Blaming Welfare Scams

At its party conference in Saalfelden this September the ÖVP made an acrobatic move to bat away both the accusations of graft in its own ranks, and the growing calls for a wealth tax in one go: “Welfare fraud is an abuse of this country’s culture,” party head Michael Spindelegger barked.

The idea has the seduction of a logical sequence: We don’t have to raise taxes if we cut the state’s losses. Then a syllogism: The state loses money through political corruption and welfare fraud. So one is as bad as the other. Nothing is more dangerous in politics than the appeal to logical inevitability.

The very attempt to compare white collar crime with, at worst, petty theft by marginalised groups is distasteful. But it is also wrong: They are vastly different in nature and scale.

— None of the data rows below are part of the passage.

import Literature.Topology.FourManifolds.SmoothEmbeddingCriteria
import Literature.Geometry.Manifold.SmoothEmbeddingInverse
import HarnessLib

/-!
# Smooth embeddings with open range from a smooth left inverse

General differential topology (topic `Geometry/Manifold`; everything PROVED, no definitions).
Mathlib's `Manifold.IsSmoothEmbedding` asks for immersion charts; for maps between manifolds
over boundaryless models with identified model vector spaces, the tree's criterion
`Literature.Topology.FourManifolds.isSmoothEmbedding_of_openPartialHomeomorph`
(`SmoothEmbeddingCriteria.lean`, Lee 2013, Prop. 5.2) reduces this to an open partial
homeomorphism with smooth inverse. This file packages the form in which that criterion is used
over and over for tubes, caps and pieces of a surgically modified Ricci flow
(`ProperFunctionTube.lean`, `TubeUntwist.lean`, `CappedTube.lean`): **a smooth, injective, open
map with a left inverse smooth on its range is a smooth embedding with open range**
(`isSmoothEmbedding_of_leftInverse_of_isOpenMap`), together with the two reparametrisation
instances needed downstream — precomposition of a smooth open embedding with a homeomorphism
that is smooth with smooth inverse (`isSmoothEmbedding_comp_of_inverse`).

## References

* J. M. Lee, *Introduction to Smooth Manifolds*, 2nd ed., GTM 218 (2013), Prop. 4.22, Prop. 5.2.
  [LeeSmoothManifolds2013]
-/

open scoped Manifold ContDiff Topology
open Set Function Topology

noncomputable section

namespace Literature.Geometry.Manifold

universe u

variable {E : Type u} [NormedAddCommGroup E] [NormedSpace ℝ E]
  {H : Type*} [TopologicalSpace H] {I : ModelWithCorners ℝ E H} [I.Boundaryless]
  {M : Type*} [TopologicalSpace M] [ChartedSpace H M] [IsManifold I ∞ M]
  {EY : Type*} [NormedAddCommGroup EY] [NormedSpace ℝ EY] {HY : Type*} [TopologicalSpace HY]
  {IY : ModelWithCorners ℝ EY HY} [IY.Boundaryless]
  {Y : Type*} [TopologicalSpace Y] [ChartedSpace HY Y] [IsManifold IY ∞ Y]

/-- **A smooth injective open map with a smooth left inverse on its range is a smooth embedding**
(with open range): it is an open topological embedding, the associated open partial
homeomorphism has source `univ` and its inverse agrees on the range with the given left inverse,
so `isSmoothEmbedding_of_openPartialHomeomorph` applies (boundaryless models, model vector
spaces identified by `L`). Lee (2013), Prop. 4.22 and Prop. 5.2. [cite: LeeSmoothManifolds2013, Prop. 5.2] -/
theorem isSmoothEmbedding_of_leftInverse_of_isOpenMap {f : Y → M} (hf : ContMDiff IY I ∞ f)
    (hinj : Injective f) (hopen : IsOpenMap f) {finv : M → Y}
    (hfinv : ContMDiffOn I IY ∞ finv (range f)) (hleft : ∀ y, finv (f y) = y) (L : EY ≃L[ℝ] E) :
    Manifold.IsSmoothEmbedding IY I ∞ f ∧ IsOpen (range f) := by
  have hoe : IsOpenEmbedding f :=
    IsOpenEmbedding.of_continuous_injective_isOpenMap hf.continuous hinj hopen
  refine ⟨?_, hoe.isOpen_range⟩
  rcases isEmpty_or_nonempty Y with hY | hY
  · exact ⟨Manifold.IsImmersionOfComplement.isImmersion (F := Unit) fun x ↦ isEmptyElim x,
      hoe.isEmbedding⟩
  set P := hoe.toOpenPartialHomeomorph f with hP
  have hPsymm : ContMDiffOn I IY ∞ P.symm P.target := by
    rw [hoe.toOpenPartialHomeomorph_target]
    refine hfinv.congr ?_
    rintro _ ⟨y, rfl⟩
    rw [hoe.toOpenPartialHomeomorph_left_inv, hleft]
  exact Literature.Topology.FourManifolds.isSmoothEmbedding_of_openPartialHomeomorph P
    (hoe.toOpenPartialHomeomorph_source f)
    (by rw [hoe.toOpenPartialHomeomorph_source]; exact hf.contMDiffOn) hPsymm L

omit [I.Boundaryless] [IsManifold I ∞ M] [IY.Boundaryless] [IsManifold IY ∞ Y] in
/-- A smooth embedding with open range is an open map. [folklore] -/
theorem isOpenMap_of_isSmoothEmbedding_of_isOpen_range {f : Y → M}
    (hf : Manifold.IsSmoothEmbedding IY I ∞ f) (ho : IsOpen (range f)) : IsOpenMap f :=
  (⟨hf.isEmbedding, ho⟩ : IsOpenEmbedding f).isOpenMap

omit [IY.Boundaryless] [IsManifold IY ∞ Y] in
/-- **Reparametrising a smooth open embedding.** Let `f : Y ↪ M` be a smooth embedding with open
range and `φ : Z → Y` a smooth injective open map with a left inverse `φinv` smooth on `range φ`
(e.g. a diffeomorphism onto an open subset of `Y`). Then `f ∘ φ` is a smooth embedding with open
range `f(range φ)`. [cite: LeeSmoothManifolds2013, Prop. 5.2] -/
theorem isSmoothEmbedding_comp_of_inverse {EZ : Type*} [NormedAddCommGroup EZ] [NormedSpace ℝ EZ]
    {HZ : Type*} [TopologicalSpace HZ] {IZ : ModelWithCorners ℝ EZ HZ} [IZ.Boundaryless]
    {Z : Type*} [TopologicalSpace Z] [ChartedSpace HZ Z] [IsManifold IZ ∞ Z] [Nonempty Y]
    {f : Y → M} (hf : Manifold.IsSmoothEmbedding IY I ∞ f) (ho : IsOpen (range f))
    {φ : Z → Y} (hφ : ContMDiff IZ IY ∞ φ) (hφinj : Injective φ) (hφo : IsOpenMap φ)
    {φinv : Y → Z} (hφinv : ContMDiffOn IY IZ ∞ φinv (range φ)) (hφleft : ∀ z, φinv (φ z) = z)
    (L : EZ ≃L[ℝ] E) :
    Manifold.IsSmoothEmbedding IZ I ∞ (f ∘ φ) ∧ IsOpen (range (f ∘ φ)) ∧
      range (f ∘ φ) = f '' range φ := by
  have hrange : range (f ∘ φ) = f '' range φ := range_comp f φ
  have hfinv : ContMDiffOn I IY ∞ (invFun f) (range f) := contMDiffOn_invFun_range hf
  obtain ⟨h1, h2⟩ := isSmoothEmbedding_of_leftInverse_of_isOpenMap (hf.contMDiff.comp hφ)
    (hf.isEmbedding.injective.comp hφinj)
    ((isOpenMap_of_isSmoothEmbedding_of_isOpen_range hf ho).comp hφo)
    (finv := φinv ∘ invFun f) (by
      refine hφinv.comp (hfinv.mono ?_) ?_
      · rw [hrange]; exact image_subset_range _ _
      · rintro _ ⟨z, rfl⟩
        show invFun f (f (φ z)) ∈ range φ
        rw [leftInverse_invFun hf.isEmbedding.injective]
        exact mem_range_self z)
    (fun z ↦ by
      show φinv (invFun f (f (φ z))) = z
      rw [leftInverse_invFun hf.isEmbedding.injective, hφleft]) L
  exact ⟨h1, h2, hrange⟩

end Literature.Geometry.Manifold

end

While self-enrichment by well-paid public officials is an obvious disgrace, the notion of welfare “fraud” is often misplaced: It is an enormous presumption to claim that individuals who feel they need a subsistence grant to make ends meet should not be entitled to it because, say, they have a small undeclared income or a little property. Their choice to preserve their property for better times should be honoured, while they receive the support they need to recover from illness or unemployment.

Regarding scale, consider the losses incurred by the state. In June 2011, there were 119,000 beneficiaries of the annual €9,000 subsistence grant in Austria; if 5 per cent of the claims were “fraudulent” (a high estimate), this would cost the state €53.5M per year. This compares to €40M in annual maintenance charges for the emergency service radios that were dubiously contracted from Telekom Austria –  overpriced, according to Wiener Zeitung (Sept. 12) –  not to mention the €1.8 billion incurred by the (allegedly) corrupt and unnecessary purchase of Eurofighter defence planes.

But a more permanent leak in the state budget are the billions lost in revenue each year through tax evasion – the classic white collar crime. While there are no recent estimates for Austria, the practice costs Germany €30 billion in tax every year, according to Thomas Eigenthaler of Germany’s Federal Tax Police Union.

These figures would suggest that more effective taxation of the wealthy would net the state more than going after welfare “fraud” by the poor. But Finance Minister Maria Fekter (ÖVP) thinks a wealth tax would endanger civil liberties. She cautions against a dystopia in which the state sniffs through the private fortunes of well-heeled ÖVP voters. Welfare “frauds”, clearly, don’t have the luxury of such privacy: The ÖVP has demanded an evaluation of subsistence grant abuse by next year.